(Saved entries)
§ §
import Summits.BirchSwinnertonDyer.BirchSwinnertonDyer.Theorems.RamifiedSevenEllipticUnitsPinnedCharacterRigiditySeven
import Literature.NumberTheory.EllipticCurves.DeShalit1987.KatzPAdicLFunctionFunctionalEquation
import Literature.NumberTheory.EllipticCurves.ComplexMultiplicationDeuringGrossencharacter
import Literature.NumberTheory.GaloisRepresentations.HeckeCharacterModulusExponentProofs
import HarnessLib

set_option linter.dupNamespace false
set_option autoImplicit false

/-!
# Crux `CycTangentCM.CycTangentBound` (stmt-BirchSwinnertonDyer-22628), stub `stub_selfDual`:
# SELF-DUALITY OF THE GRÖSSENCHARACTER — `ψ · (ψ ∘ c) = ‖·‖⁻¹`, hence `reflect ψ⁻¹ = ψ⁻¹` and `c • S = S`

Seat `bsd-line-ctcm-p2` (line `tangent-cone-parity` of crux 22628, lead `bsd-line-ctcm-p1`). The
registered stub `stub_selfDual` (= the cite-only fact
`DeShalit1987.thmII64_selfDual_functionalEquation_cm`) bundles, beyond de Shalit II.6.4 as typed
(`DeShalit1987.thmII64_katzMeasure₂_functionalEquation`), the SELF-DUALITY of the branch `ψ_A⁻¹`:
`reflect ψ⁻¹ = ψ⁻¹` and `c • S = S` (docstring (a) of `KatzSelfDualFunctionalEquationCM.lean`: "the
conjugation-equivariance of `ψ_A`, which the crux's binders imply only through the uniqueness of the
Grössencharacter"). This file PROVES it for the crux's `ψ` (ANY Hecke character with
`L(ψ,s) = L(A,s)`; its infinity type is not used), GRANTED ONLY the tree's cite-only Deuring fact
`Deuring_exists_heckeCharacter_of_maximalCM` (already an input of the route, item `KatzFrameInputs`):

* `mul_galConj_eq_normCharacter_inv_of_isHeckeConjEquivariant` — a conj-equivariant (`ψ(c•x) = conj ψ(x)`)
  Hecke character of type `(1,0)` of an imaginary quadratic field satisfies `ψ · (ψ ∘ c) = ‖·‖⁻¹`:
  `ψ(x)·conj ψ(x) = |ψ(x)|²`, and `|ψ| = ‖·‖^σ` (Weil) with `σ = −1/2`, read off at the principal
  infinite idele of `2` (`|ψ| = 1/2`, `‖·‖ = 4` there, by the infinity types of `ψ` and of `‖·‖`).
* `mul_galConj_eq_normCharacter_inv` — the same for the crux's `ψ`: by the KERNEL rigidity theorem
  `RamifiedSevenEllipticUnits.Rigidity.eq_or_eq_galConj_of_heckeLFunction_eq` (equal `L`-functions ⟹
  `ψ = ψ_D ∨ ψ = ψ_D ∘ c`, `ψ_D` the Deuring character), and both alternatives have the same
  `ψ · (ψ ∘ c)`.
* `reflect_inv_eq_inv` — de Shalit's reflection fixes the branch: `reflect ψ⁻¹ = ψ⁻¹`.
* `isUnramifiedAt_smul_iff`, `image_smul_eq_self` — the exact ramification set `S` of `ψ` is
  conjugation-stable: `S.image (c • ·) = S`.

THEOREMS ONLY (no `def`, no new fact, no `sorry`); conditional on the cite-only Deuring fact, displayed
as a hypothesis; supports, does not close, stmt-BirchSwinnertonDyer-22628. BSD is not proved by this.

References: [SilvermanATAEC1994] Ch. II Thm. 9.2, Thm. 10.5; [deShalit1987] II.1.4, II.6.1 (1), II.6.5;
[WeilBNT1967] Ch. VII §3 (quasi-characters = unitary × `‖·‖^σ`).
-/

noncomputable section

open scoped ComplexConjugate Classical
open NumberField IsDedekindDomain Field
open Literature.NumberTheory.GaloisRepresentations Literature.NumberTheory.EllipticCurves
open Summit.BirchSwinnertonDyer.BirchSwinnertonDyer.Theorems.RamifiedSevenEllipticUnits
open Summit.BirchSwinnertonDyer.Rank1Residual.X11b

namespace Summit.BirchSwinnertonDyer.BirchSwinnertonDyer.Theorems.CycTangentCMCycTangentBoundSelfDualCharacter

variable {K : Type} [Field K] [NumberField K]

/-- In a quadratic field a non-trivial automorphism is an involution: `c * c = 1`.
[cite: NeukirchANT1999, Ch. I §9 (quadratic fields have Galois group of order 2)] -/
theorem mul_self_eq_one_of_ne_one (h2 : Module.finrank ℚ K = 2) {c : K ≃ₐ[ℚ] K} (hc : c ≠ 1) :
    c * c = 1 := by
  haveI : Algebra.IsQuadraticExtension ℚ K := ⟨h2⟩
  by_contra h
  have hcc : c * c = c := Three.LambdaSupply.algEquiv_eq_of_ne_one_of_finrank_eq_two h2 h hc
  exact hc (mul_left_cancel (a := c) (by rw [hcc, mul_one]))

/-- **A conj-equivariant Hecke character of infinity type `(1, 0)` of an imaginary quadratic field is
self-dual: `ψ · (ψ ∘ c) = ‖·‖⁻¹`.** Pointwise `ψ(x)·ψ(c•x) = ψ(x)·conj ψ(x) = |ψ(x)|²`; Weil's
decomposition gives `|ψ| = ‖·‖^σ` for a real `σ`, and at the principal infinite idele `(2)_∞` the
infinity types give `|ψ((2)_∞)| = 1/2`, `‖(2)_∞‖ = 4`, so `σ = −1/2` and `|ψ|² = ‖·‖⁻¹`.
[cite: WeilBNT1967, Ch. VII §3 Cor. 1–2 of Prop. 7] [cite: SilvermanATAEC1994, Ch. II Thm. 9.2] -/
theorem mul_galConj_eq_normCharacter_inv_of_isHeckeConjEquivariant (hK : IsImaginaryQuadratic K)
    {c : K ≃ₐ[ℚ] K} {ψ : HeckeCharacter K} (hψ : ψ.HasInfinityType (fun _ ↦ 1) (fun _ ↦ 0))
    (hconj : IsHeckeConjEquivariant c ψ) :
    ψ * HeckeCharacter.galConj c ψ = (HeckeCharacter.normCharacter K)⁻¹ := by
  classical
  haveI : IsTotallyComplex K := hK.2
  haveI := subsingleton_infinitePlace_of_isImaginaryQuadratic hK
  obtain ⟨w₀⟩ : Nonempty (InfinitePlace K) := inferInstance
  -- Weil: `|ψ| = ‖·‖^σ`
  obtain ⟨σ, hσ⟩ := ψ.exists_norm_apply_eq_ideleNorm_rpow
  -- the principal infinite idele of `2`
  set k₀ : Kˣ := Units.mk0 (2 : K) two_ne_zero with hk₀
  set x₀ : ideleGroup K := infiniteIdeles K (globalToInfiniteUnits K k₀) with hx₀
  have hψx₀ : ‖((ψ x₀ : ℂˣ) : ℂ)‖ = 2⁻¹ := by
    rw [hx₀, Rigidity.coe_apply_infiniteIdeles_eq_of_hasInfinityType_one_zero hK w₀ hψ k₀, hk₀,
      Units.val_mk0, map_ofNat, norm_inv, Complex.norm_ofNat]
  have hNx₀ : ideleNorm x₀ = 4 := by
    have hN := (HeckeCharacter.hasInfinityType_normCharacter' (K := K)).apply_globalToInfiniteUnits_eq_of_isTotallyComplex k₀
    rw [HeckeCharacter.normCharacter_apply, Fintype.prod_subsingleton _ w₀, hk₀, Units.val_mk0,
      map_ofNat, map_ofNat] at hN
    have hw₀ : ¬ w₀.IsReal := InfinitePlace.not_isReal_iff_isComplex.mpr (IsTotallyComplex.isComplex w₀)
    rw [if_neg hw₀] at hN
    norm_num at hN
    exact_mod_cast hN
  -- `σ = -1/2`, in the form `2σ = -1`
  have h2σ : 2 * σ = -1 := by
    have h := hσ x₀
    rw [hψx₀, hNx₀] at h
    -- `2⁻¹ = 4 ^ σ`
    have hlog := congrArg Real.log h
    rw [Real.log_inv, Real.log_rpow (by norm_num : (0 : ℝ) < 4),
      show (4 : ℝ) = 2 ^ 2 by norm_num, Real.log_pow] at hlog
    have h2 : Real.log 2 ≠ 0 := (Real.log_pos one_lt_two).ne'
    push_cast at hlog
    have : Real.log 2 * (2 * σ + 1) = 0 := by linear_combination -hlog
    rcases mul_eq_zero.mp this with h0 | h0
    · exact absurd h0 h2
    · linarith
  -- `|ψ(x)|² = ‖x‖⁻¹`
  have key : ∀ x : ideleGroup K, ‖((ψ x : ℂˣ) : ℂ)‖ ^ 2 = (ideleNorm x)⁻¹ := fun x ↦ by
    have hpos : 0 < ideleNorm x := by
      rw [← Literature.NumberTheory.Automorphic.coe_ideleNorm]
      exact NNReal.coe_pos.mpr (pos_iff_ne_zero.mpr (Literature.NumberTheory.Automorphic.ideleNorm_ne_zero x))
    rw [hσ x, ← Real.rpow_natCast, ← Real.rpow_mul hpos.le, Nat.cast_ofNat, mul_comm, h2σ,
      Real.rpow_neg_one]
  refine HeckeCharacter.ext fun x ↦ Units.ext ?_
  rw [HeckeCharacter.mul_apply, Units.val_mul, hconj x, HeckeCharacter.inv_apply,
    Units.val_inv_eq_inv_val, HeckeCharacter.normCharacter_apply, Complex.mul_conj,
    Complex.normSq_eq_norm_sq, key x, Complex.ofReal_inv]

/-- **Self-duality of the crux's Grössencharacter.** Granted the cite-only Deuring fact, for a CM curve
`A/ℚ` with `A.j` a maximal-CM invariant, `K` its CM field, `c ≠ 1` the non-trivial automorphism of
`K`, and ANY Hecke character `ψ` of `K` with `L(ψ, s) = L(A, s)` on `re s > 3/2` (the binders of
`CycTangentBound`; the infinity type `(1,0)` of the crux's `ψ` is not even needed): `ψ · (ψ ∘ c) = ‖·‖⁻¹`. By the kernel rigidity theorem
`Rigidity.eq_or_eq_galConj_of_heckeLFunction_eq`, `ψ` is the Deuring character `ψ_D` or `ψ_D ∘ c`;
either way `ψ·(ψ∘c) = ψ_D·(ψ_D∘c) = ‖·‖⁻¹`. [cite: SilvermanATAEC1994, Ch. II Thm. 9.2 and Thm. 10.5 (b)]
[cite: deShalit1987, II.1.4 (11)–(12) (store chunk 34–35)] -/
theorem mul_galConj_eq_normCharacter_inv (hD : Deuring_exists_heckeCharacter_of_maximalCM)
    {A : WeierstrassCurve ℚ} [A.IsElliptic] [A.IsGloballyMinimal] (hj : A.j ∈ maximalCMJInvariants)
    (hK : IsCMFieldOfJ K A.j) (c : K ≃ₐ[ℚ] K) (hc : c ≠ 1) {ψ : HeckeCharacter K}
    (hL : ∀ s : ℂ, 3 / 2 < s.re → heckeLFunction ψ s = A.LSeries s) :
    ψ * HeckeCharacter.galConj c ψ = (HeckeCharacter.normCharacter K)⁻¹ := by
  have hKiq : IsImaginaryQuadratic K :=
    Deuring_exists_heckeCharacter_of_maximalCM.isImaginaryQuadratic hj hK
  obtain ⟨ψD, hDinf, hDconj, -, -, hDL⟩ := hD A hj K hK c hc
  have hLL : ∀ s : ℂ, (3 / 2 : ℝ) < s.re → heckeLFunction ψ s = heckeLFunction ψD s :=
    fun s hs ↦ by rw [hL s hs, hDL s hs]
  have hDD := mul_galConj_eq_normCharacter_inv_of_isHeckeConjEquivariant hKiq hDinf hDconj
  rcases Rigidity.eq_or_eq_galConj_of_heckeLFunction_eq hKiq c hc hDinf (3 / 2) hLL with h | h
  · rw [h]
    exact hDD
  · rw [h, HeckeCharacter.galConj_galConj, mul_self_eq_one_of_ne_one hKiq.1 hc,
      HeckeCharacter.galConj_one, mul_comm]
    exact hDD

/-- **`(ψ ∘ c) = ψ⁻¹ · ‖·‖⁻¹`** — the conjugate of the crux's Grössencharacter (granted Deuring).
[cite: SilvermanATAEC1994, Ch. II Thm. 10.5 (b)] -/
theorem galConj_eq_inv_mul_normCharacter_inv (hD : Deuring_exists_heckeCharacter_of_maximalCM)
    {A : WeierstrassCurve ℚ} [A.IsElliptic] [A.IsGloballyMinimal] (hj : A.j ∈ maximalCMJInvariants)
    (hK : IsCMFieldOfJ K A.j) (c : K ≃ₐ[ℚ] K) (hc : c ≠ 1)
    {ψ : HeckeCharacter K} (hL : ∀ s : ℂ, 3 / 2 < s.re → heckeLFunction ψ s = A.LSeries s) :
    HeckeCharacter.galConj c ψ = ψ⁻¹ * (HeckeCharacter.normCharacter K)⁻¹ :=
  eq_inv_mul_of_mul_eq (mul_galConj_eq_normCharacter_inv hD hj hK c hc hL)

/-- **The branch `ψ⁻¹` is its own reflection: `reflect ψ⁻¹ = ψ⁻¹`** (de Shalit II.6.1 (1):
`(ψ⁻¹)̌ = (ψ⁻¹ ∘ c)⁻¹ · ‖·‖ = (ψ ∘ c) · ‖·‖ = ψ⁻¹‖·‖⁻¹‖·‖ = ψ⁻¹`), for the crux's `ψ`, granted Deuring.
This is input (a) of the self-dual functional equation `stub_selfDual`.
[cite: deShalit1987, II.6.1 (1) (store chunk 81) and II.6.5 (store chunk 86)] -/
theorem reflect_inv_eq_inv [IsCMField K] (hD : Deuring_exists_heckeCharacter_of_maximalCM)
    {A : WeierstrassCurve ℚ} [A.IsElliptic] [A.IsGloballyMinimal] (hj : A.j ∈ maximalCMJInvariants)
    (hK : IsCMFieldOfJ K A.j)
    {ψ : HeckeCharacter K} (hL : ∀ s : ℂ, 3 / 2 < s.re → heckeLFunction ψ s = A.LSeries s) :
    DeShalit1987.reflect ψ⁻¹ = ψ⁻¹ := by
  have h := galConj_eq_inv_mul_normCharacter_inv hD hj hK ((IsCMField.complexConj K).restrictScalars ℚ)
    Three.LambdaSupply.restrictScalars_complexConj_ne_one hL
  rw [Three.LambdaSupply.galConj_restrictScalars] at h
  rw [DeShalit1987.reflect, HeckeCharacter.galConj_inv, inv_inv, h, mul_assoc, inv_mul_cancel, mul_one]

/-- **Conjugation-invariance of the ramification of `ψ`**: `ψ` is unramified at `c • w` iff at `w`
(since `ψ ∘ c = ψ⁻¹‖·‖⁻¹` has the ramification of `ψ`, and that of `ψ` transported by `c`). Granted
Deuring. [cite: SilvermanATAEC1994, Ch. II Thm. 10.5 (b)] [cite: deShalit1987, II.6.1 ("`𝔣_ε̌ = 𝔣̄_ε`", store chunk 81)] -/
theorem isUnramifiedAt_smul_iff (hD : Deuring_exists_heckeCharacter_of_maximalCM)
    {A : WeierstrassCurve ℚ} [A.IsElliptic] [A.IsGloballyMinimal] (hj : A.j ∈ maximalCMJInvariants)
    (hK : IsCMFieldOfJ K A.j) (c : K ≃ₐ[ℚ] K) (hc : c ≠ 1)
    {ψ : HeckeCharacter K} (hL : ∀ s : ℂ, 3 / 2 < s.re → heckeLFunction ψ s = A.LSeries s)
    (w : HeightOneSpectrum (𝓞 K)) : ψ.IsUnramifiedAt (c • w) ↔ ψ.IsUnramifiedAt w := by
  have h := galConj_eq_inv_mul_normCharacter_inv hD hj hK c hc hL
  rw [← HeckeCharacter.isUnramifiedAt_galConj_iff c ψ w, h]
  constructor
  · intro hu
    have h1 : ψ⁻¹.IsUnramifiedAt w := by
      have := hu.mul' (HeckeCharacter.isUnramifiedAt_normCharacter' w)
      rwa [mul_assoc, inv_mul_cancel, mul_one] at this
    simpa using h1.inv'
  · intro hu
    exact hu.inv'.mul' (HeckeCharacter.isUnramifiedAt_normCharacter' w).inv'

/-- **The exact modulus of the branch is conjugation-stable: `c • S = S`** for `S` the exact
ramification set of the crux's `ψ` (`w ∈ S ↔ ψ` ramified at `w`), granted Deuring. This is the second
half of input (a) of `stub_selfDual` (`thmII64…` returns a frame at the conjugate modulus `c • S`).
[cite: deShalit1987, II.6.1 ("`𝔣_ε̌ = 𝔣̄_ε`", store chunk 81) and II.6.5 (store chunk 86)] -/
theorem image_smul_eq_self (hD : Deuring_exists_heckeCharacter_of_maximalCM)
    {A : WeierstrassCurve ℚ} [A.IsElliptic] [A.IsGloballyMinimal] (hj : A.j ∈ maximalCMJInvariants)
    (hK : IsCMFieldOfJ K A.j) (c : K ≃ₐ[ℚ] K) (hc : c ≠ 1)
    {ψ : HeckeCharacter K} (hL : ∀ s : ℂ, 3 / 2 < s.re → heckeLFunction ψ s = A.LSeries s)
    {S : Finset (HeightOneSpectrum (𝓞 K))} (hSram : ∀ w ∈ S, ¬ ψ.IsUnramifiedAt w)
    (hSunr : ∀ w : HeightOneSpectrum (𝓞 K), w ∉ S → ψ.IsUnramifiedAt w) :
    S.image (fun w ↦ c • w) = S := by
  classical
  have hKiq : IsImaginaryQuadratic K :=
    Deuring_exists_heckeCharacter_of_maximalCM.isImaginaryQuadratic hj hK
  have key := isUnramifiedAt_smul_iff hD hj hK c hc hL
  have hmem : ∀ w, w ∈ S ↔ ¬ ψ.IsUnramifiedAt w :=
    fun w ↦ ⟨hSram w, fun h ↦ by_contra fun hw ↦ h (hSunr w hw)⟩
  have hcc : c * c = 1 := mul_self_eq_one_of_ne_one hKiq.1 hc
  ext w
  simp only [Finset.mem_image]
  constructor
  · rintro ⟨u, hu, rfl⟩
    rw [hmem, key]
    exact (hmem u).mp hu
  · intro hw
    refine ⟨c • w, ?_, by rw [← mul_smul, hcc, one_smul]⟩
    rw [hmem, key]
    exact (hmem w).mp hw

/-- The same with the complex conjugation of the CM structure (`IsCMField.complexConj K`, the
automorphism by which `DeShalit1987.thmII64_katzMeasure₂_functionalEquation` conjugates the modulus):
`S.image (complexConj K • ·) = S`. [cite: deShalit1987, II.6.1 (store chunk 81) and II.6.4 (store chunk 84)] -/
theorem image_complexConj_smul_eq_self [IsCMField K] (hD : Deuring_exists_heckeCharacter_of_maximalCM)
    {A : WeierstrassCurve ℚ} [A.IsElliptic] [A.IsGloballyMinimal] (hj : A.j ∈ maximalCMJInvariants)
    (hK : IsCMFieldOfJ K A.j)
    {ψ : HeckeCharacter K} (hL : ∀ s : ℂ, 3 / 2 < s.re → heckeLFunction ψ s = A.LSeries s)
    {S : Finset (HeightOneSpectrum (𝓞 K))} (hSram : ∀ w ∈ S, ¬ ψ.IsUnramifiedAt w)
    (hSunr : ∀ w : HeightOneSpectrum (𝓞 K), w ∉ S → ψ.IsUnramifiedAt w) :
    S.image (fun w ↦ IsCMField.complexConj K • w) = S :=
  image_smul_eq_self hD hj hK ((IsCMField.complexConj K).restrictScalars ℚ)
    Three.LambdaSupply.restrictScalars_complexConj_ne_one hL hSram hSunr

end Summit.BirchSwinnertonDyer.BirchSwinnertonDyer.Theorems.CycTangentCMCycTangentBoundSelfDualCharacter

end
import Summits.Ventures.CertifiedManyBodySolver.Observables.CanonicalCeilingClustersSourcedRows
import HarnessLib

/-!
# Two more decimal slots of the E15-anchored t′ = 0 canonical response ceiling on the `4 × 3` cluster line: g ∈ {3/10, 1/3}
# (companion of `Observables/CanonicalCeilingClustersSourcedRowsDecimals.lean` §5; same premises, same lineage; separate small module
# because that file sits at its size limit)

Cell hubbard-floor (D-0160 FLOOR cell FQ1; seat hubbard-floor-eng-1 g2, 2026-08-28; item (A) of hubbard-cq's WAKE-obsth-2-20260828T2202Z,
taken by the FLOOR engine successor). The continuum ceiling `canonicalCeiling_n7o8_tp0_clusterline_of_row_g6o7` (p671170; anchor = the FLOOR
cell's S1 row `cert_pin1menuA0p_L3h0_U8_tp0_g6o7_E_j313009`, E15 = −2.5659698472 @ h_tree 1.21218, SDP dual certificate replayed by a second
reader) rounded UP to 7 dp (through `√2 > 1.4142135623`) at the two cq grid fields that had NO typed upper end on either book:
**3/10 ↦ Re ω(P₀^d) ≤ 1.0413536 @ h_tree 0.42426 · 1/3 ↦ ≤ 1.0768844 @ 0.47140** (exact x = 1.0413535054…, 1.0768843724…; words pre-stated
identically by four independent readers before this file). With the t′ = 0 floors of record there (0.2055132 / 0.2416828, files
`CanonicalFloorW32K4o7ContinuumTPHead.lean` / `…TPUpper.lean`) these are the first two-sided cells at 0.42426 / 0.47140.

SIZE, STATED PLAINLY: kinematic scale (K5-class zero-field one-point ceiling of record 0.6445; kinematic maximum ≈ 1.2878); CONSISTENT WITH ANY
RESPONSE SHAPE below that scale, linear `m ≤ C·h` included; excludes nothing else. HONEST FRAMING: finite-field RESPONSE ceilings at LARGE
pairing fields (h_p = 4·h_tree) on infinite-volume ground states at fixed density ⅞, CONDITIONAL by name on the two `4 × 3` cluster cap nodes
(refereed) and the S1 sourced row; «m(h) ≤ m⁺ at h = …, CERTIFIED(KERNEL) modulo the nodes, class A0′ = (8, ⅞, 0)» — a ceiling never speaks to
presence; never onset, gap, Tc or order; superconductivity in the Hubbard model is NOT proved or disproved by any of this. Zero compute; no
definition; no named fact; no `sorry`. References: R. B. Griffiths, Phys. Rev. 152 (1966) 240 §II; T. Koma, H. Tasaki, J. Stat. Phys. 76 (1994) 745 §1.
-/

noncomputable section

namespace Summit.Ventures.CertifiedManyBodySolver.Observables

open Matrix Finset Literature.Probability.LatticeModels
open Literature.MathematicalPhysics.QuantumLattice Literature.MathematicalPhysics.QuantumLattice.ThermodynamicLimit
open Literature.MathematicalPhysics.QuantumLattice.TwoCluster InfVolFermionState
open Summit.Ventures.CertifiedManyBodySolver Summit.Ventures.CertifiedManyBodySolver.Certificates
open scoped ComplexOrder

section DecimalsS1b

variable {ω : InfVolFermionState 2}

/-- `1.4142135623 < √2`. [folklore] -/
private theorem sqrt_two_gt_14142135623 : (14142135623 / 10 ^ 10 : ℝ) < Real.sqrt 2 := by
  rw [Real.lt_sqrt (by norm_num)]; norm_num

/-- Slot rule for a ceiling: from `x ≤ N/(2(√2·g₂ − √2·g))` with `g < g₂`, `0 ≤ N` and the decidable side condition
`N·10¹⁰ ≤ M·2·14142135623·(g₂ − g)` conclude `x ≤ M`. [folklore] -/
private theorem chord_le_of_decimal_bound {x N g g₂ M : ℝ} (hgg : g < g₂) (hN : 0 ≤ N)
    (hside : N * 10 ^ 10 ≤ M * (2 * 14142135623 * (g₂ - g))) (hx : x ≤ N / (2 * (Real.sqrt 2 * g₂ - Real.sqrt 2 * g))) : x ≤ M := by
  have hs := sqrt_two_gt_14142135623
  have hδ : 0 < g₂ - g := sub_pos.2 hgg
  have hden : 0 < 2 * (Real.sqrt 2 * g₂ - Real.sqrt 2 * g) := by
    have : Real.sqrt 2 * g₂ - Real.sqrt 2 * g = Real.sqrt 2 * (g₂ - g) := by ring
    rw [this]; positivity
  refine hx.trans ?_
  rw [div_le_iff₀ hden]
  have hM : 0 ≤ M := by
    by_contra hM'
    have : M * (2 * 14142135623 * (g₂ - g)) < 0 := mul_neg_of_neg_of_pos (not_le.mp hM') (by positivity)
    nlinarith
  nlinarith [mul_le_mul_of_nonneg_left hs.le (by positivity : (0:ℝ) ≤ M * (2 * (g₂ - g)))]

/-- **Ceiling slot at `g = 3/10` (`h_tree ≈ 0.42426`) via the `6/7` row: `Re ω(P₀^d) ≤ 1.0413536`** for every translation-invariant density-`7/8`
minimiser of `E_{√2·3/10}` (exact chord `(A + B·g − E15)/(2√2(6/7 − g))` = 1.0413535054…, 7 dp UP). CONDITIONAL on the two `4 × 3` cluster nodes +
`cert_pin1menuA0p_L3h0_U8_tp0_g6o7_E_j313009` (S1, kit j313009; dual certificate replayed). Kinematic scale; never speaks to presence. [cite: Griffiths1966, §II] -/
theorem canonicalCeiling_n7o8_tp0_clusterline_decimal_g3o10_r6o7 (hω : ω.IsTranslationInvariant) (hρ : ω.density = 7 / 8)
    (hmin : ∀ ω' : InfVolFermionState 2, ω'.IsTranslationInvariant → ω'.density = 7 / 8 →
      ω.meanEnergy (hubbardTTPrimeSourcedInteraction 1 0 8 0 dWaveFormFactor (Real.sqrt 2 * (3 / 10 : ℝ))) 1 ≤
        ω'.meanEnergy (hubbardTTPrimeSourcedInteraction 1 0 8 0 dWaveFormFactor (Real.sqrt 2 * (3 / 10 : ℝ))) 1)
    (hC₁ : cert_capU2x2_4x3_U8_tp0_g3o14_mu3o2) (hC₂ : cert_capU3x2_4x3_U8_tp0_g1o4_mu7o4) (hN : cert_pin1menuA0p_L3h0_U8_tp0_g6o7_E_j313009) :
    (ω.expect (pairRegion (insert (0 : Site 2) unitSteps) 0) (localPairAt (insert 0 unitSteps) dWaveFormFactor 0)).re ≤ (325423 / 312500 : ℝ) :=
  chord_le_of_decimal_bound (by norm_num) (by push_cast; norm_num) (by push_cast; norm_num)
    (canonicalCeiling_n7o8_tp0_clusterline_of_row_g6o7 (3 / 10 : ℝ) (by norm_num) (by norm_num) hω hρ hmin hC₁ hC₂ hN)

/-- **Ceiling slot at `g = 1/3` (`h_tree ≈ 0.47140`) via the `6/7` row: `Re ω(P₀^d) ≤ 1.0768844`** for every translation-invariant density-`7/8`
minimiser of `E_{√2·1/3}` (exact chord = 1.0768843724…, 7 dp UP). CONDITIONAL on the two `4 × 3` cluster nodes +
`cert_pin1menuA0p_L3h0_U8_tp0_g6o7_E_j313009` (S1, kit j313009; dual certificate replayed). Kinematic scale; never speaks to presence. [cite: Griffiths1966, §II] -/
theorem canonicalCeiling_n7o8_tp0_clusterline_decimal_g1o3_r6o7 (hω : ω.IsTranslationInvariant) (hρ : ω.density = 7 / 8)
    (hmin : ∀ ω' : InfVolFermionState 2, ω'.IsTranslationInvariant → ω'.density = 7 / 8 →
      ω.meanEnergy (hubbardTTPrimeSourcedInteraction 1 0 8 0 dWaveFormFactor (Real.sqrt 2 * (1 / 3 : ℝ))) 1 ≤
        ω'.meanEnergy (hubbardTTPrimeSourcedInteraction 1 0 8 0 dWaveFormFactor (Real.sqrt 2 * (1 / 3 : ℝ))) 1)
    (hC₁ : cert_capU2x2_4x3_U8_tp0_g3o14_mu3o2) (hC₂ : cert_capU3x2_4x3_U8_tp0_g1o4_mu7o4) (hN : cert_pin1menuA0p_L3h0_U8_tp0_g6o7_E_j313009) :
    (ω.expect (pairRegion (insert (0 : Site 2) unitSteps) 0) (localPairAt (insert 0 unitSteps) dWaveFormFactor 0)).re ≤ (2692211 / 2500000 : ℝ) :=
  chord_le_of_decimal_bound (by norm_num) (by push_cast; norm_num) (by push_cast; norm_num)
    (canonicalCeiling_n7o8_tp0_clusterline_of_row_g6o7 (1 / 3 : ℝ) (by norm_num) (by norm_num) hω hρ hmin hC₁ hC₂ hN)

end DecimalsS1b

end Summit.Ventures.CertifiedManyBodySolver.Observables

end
§ §
Exercise instructions | Search the data above for the string "GaloisRepresentations" and report each line that holds it.

Exercise solution |
import Literature.NumberTheory.GaloisRepresentations.HeckeCharacterModulusExponentProofs
open Literature.NumberTheory.GaloisRepresentations Literature.NumberTheory.EllipticCurves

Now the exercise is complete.